* _REQUIRED ACTION_:
Below are some records; quote exactly the lines from the one that contains "((measurable_norm.pow_const 2).const_mul a)).ennreal_ofReal.comp" through the one that contains "gcongr with i", inclusive, and no others.

* _RECORDS FOR PROCESSING_:
- - - - - - -
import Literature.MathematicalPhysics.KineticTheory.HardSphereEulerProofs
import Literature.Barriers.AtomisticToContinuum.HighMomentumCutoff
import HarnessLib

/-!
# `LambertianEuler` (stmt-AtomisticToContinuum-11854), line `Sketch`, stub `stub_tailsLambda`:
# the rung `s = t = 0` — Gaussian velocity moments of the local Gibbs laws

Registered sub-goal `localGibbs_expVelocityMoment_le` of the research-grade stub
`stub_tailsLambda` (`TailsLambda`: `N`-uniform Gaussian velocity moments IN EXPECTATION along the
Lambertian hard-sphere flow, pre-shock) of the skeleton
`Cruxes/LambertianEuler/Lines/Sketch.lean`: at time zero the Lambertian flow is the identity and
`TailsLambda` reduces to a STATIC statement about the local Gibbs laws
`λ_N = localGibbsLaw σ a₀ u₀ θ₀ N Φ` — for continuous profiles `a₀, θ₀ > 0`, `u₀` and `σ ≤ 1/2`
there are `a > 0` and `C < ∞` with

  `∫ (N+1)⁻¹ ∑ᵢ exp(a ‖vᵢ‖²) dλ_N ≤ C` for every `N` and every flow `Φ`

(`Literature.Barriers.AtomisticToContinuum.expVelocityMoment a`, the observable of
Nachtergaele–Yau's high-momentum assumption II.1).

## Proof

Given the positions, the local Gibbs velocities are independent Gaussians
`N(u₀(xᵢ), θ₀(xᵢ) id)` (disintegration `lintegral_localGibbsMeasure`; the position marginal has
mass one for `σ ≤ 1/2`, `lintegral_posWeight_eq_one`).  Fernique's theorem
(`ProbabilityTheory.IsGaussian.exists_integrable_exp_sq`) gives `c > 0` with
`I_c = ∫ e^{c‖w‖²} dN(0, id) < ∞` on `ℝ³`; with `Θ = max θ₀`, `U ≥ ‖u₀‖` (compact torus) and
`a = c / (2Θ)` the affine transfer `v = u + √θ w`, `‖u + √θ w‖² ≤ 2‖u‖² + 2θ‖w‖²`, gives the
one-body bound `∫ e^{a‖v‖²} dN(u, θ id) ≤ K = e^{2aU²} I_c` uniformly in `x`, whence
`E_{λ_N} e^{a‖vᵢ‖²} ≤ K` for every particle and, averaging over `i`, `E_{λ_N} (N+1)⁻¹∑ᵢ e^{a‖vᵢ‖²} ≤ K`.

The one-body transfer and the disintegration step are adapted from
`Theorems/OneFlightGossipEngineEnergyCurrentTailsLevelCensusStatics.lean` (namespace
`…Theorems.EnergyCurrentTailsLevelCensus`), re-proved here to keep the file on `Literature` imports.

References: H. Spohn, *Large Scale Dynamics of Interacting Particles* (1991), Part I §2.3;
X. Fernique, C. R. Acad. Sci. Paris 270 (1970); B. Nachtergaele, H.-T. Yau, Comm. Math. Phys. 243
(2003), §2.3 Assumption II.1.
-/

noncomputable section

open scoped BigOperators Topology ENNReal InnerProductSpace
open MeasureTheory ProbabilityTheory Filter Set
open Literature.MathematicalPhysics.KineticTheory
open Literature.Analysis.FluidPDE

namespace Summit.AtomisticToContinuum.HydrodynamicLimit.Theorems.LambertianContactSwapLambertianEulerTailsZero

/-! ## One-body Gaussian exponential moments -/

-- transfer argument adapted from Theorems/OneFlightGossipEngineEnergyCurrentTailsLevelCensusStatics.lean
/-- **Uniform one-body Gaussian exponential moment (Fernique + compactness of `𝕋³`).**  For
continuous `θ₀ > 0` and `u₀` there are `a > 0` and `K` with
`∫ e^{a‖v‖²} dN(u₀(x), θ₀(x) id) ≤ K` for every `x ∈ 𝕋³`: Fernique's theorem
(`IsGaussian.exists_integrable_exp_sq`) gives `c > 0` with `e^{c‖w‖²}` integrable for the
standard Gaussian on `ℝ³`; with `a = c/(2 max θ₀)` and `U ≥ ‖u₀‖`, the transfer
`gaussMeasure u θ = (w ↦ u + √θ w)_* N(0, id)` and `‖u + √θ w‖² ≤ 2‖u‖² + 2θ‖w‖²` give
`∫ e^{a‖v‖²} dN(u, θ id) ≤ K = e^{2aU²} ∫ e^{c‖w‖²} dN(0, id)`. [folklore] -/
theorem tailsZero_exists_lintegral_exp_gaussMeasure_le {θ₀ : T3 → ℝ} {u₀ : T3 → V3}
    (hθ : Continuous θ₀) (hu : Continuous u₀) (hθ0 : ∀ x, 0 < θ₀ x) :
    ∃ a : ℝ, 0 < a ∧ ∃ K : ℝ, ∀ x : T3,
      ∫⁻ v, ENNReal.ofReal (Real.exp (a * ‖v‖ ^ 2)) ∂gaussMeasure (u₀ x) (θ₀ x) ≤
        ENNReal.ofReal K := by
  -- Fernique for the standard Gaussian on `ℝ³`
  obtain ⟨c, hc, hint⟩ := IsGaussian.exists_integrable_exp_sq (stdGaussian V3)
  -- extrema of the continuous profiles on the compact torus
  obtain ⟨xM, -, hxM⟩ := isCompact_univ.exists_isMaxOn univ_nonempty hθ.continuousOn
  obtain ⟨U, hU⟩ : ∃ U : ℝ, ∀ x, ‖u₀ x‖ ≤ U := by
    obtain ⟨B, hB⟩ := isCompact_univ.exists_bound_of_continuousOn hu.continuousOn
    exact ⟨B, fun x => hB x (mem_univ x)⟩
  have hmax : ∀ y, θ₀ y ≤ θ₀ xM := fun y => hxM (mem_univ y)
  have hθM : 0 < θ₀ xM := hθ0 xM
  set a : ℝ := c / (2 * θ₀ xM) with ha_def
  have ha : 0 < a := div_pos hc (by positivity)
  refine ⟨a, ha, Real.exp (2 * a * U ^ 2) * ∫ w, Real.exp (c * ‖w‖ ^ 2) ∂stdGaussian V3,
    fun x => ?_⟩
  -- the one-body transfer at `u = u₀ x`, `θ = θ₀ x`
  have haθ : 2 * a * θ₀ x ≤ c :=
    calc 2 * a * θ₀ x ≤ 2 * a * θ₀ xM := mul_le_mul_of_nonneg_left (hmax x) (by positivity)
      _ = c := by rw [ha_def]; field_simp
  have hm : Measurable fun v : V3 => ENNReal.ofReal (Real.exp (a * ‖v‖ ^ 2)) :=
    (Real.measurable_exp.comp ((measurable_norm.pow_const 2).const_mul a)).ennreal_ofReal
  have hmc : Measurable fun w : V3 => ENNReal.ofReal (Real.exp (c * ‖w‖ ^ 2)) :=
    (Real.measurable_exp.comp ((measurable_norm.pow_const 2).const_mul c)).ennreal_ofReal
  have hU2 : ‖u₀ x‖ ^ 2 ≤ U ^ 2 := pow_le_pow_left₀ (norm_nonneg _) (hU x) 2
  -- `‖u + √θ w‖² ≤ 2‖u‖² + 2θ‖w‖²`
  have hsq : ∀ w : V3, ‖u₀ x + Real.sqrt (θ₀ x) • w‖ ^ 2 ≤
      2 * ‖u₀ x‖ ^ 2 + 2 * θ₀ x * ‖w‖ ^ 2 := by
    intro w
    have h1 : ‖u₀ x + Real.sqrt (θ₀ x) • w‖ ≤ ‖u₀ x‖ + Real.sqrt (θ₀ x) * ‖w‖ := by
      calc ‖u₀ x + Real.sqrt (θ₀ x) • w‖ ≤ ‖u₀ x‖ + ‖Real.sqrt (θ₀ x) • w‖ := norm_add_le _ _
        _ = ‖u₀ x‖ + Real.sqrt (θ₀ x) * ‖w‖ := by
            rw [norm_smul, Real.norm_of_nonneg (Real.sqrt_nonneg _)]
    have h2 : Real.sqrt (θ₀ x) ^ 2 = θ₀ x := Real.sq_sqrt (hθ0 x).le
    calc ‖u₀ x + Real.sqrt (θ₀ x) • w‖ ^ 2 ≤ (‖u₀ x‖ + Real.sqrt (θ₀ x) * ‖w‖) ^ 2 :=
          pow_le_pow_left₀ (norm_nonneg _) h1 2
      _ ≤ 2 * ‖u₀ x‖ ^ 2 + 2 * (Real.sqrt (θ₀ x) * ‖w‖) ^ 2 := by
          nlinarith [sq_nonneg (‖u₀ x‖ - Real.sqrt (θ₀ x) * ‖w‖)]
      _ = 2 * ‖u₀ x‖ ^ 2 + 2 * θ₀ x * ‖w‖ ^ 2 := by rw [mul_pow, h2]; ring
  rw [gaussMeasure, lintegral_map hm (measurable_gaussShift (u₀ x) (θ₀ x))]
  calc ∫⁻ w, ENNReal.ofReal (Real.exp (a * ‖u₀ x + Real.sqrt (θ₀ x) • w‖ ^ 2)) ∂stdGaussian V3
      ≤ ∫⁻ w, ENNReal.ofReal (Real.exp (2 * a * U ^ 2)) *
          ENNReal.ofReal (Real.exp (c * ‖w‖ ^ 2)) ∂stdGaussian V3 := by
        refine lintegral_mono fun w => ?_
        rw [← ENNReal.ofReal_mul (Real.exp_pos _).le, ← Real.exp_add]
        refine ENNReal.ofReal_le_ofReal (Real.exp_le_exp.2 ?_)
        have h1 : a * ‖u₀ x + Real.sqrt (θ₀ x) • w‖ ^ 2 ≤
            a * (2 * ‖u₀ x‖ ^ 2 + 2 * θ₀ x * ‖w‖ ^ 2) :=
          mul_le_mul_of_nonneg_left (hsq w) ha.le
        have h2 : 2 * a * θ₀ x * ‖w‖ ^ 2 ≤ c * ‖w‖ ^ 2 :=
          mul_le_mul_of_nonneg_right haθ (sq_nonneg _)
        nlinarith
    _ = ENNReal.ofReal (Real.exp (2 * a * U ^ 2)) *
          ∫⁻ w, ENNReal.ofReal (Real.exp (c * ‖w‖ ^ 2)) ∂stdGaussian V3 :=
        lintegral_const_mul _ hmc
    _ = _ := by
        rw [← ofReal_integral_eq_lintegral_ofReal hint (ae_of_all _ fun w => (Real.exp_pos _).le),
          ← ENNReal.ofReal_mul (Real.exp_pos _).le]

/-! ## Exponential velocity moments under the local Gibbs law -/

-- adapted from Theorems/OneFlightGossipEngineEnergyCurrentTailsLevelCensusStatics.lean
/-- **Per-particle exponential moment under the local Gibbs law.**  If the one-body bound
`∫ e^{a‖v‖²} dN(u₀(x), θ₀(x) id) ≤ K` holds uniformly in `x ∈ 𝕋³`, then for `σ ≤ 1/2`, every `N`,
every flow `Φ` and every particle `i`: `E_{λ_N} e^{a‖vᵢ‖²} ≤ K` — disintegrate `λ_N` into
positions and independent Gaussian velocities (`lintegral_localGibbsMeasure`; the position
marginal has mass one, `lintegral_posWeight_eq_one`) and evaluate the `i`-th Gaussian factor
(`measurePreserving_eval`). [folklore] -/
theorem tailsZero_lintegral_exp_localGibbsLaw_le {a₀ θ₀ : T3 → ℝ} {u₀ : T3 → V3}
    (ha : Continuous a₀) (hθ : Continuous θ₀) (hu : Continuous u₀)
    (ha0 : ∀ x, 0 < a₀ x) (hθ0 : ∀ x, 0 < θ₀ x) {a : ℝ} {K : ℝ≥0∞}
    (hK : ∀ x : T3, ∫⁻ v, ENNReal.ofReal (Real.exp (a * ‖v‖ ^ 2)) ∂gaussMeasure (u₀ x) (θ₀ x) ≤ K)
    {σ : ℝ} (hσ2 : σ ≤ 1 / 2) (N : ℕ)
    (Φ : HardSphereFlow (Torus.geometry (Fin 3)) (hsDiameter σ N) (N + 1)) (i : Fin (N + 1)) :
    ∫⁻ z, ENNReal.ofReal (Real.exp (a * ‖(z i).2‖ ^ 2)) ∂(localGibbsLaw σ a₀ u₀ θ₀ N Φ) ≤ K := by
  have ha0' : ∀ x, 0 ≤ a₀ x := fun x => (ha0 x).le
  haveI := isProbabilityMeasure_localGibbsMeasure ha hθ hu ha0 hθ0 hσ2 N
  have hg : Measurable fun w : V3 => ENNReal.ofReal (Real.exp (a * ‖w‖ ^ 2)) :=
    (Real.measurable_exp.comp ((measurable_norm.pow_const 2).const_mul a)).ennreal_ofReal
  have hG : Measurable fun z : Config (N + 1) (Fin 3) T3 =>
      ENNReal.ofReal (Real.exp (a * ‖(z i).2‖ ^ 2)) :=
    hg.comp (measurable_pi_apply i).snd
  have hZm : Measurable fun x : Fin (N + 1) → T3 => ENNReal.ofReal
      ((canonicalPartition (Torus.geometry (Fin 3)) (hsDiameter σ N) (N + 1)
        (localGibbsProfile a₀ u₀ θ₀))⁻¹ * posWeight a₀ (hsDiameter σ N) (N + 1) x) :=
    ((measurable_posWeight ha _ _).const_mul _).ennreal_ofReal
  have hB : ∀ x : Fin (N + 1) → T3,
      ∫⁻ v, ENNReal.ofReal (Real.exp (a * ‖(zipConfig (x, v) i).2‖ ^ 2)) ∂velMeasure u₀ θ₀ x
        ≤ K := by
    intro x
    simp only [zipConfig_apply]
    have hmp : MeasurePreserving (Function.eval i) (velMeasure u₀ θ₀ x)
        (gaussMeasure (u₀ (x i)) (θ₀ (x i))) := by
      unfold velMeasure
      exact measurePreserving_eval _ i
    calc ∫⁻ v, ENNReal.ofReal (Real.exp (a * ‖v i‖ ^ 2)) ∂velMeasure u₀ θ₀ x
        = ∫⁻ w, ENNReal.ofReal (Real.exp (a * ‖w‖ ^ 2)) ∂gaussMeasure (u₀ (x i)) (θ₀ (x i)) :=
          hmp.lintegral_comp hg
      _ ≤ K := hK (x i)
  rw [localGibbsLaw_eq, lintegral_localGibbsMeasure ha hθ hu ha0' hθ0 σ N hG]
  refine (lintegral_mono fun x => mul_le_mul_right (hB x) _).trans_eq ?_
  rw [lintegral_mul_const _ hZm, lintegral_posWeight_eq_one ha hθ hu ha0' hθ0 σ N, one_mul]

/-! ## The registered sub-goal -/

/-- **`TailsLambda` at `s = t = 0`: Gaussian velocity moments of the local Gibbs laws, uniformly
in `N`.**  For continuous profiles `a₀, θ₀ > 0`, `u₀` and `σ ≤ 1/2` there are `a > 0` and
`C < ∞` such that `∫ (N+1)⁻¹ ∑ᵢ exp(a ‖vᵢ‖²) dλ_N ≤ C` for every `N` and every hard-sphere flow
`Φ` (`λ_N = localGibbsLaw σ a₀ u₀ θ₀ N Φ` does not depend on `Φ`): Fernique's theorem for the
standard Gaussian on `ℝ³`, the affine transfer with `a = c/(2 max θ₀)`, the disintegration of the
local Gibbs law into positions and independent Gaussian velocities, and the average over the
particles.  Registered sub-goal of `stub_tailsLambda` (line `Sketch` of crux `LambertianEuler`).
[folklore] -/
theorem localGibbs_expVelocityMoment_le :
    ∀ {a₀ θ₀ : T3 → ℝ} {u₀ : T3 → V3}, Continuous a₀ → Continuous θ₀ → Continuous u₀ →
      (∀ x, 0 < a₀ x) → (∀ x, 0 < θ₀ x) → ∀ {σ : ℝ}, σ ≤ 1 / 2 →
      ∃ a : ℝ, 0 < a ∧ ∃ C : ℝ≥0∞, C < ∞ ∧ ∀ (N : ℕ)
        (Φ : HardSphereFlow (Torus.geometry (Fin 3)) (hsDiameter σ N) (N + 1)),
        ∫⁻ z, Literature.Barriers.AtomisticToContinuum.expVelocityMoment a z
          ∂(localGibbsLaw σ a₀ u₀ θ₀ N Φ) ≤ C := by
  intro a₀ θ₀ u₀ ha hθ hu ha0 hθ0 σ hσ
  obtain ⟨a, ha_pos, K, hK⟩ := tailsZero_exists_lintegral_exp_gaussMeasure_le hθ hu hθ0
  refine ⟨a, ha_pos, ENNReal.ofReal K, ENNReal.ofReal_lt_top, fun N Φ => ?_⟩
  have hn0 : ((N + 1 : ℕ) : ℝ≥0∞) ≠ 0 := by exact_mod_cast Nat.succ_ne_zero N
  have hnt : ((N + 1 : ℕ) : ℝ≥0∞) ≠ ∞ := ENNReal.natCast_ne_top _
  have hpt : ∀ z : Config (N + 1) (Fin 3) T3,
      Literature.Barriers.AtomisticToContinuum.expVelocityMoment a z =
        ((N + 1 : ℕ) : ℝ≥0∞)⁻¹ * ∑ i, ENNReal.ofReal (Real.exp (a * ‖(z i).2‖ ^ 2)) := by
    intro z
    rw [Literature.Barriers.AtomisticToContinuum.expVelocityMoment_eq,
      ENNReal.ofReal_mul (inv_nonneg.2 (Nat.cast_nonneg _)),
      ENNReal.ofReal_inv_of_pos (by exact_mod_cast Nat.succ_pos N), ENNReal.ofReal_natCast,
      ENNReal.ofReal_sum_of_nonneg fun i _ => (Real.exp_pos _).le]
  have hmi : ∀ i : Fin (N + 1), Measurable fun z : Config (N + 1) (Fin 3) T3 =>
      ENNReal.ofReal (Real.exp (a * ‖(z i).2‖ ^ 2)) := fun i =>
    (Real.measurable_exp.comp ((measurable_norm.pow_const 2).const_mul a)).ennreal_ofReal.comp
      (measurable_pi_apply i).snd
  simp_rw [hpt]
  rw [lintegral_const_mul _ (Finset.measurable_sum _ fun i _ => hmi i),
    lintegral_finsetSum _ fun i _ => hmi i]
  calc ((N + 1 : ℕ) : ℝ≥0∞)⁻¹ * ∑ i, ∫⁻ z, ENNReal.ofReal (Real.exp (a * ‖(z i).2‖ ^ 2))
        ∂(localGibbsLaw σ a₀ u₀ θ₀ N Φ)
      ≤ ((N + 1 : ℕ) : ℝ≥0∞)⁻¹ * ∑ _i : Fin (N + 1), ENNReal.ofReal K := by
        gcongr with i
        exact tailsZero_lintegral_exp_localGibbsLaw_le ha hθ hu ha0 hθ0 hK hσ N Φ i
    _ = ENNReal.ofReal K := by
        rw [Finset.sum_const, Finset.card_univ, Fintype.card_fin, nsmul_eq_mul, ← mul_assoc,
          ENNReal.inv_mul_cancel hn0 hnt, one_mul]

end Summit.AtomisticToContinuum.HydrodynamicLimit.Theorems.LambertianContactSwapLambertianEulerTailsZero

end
- - - - - - -
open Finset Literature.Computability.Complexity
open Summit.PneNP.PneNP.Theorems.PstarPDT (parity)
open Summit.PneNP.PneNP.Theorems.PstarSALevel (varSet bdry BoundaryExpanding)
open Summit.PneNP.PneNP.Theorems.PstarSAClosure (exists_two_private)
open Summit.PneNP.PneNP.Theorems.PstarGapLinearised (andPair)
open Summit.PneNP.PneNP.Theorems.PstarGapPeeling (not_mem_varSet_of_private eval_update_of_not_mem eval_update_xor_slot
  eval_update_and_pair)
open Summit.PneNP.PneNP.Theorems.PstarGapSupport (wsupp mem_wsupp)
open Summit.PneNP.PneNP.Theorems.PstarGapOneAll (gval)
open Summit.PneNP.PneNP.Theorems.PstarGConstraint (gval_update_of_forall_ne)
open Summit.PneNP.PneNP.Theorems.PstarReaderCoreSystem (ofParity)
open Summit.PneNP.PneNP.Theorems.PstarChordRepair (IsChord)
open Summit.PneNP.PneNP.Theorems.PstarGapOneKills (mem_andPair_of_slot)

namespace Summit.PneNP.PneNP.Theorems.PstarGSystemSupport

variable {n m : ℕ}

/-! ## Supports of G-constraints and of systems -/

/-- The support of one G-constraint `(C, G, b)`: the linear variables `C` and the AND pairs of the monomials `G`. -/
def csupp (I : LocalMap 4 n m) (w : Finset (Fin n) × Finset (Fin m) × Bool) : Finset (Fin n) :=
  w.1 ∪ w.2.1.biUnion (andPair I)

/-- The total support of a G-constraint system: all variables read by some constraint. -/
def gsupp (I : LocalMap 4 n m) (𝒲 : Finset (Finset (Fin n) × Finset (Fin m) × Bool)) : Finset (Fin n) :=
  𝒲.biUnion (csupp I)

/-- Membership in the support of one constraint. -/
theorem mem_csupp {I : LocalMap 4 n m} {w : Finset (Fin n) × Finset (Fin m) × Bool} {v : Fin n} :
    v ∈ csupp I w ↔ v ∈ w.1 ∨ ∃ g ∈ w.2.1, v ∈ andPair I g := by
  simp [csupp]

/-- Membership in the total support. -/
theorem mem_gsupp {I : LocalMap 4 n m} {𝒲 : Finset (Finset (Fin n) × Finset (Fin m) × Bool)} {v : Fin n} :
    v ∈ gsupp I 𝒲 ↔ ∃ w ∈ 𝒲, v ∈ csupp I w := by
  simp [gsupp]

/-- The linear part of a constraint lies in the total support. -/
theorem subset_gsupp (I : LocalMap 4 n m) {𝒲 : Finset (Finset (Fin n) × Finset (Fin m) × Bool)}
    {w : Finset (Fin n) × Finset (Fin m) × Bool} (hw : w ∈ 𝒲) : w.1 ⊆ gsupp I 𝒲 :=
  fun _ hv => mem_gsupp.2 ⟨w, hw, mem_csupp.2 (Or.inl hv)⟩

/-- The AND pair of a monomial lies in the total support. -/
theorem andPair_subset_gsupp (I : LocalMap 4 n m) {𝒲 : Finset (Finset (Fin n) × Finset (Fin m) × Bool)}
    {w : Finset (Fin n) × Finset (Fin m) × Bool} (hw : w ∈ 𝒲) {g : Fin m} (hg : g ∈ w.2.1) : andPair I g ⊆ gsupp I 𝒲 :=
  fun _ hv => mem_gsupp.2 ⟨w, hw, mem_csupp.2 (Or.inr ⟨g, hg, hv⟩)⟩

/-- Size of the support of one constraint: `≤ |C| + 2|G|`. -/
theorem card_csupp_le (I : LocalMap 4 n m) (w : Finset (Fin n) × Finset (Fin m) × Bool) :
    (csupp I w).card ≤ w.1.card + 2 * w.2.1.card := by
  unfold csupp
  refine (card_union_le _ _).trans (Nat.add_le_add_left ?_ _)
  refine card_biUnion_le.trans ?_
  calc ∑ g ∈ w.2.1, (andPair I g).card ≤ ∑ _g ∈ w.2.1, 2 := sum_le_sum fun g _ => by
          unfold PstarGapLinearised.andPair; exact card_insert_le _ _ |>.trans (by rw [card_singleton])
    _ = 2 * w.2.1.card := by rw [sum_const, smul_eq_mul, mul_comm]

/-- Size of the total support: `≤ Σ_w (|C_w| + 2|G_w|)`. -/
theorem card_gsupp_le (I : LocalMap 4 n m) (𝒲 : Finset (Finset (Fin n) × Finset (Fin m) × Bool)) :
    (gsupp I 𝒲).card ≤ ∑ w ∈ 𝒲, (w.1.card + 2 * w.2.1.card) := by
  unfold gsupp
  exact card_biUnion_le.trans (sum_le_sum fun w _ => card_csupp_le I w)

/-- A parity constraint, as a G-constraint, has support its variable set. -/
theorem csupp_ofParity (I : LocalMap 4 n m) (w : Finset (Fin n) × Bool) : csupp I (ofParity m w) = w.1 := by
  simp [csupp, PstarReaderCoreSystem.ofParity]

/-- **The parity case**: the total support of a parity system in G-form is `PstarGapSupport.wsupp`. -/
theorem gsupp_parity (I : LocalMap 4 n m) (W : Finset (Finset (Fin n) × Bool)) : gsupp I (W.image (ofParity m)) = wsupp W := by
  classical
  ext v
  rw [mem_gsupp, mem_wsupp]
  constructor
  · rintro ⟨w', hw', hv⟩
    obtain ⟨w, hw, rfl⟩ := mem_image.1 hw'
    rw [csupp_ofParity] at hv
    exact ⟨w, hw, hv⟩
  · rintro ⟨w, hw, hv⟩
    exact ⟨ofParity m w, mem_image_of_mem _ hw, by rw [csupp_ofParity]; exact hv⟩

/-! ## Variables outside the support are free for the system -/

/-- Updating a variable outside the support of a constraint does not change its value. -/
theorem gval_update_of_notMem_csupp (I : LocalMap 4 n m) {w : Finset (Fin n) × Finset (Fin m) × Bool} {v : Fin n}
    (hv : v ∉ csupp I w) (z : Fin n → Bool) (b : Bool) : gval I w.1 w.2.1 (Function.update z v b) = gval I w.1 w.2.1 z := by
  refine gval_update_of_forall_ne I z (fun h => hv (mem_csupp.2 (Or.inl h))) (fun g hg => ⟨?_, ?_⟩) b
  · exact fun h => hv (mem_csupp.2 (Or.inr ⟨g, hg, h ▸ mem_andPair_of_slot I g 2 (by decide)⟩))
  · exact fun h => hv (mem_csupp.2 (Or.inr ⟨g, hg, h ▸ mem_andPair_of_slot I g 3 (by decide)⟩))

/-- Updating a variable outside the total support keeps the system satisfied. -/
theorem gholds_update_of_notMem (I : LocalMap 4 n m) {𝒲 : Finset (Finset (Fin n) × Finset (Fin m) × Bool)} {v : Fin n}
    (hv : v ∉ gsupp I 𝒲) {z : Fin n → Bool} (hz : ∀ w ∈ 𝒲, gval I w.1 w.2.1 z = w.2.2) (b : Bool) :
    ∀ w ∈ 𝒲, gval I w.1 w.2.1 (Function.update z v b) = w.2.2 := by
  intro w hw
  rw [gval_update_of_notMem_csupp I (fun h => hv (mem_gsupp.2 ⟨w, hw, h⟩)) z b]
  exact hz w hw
- - - - - - -
* _ANSWER TO THIS EXERCISE_:
    (Real.measurable_exp.comp ((measurable_norm.pow_const 2).const_mul a)).ennreal_ofReal.comp
      (measurable_pi_apply i).snd
  simp_rw [hpt]
  rw [lintegral_const_mul _ (Finset.measurable_sum _ fun i _ => hmi i),
    lintegral_finsetSum _ fun i _ => hmi i]
  calc ((N + 1 : ℕ) : ℝ≥0∞)⁻¹ * ∑ i, ∫⁻ z, ENNReal.ofReal (Real.exp (a * ‖(z i).2‖ ^ 2))
        ∂(localGibbsLaw σ a₀ u₀ θ₀ N Φ)
      ≤ ((N + 1 : ℕ) : ℝ≥0∞)⁻¹ * ∑ _i : Fin (N + 1), ENNReal.ofReal K := by
        gcongr with i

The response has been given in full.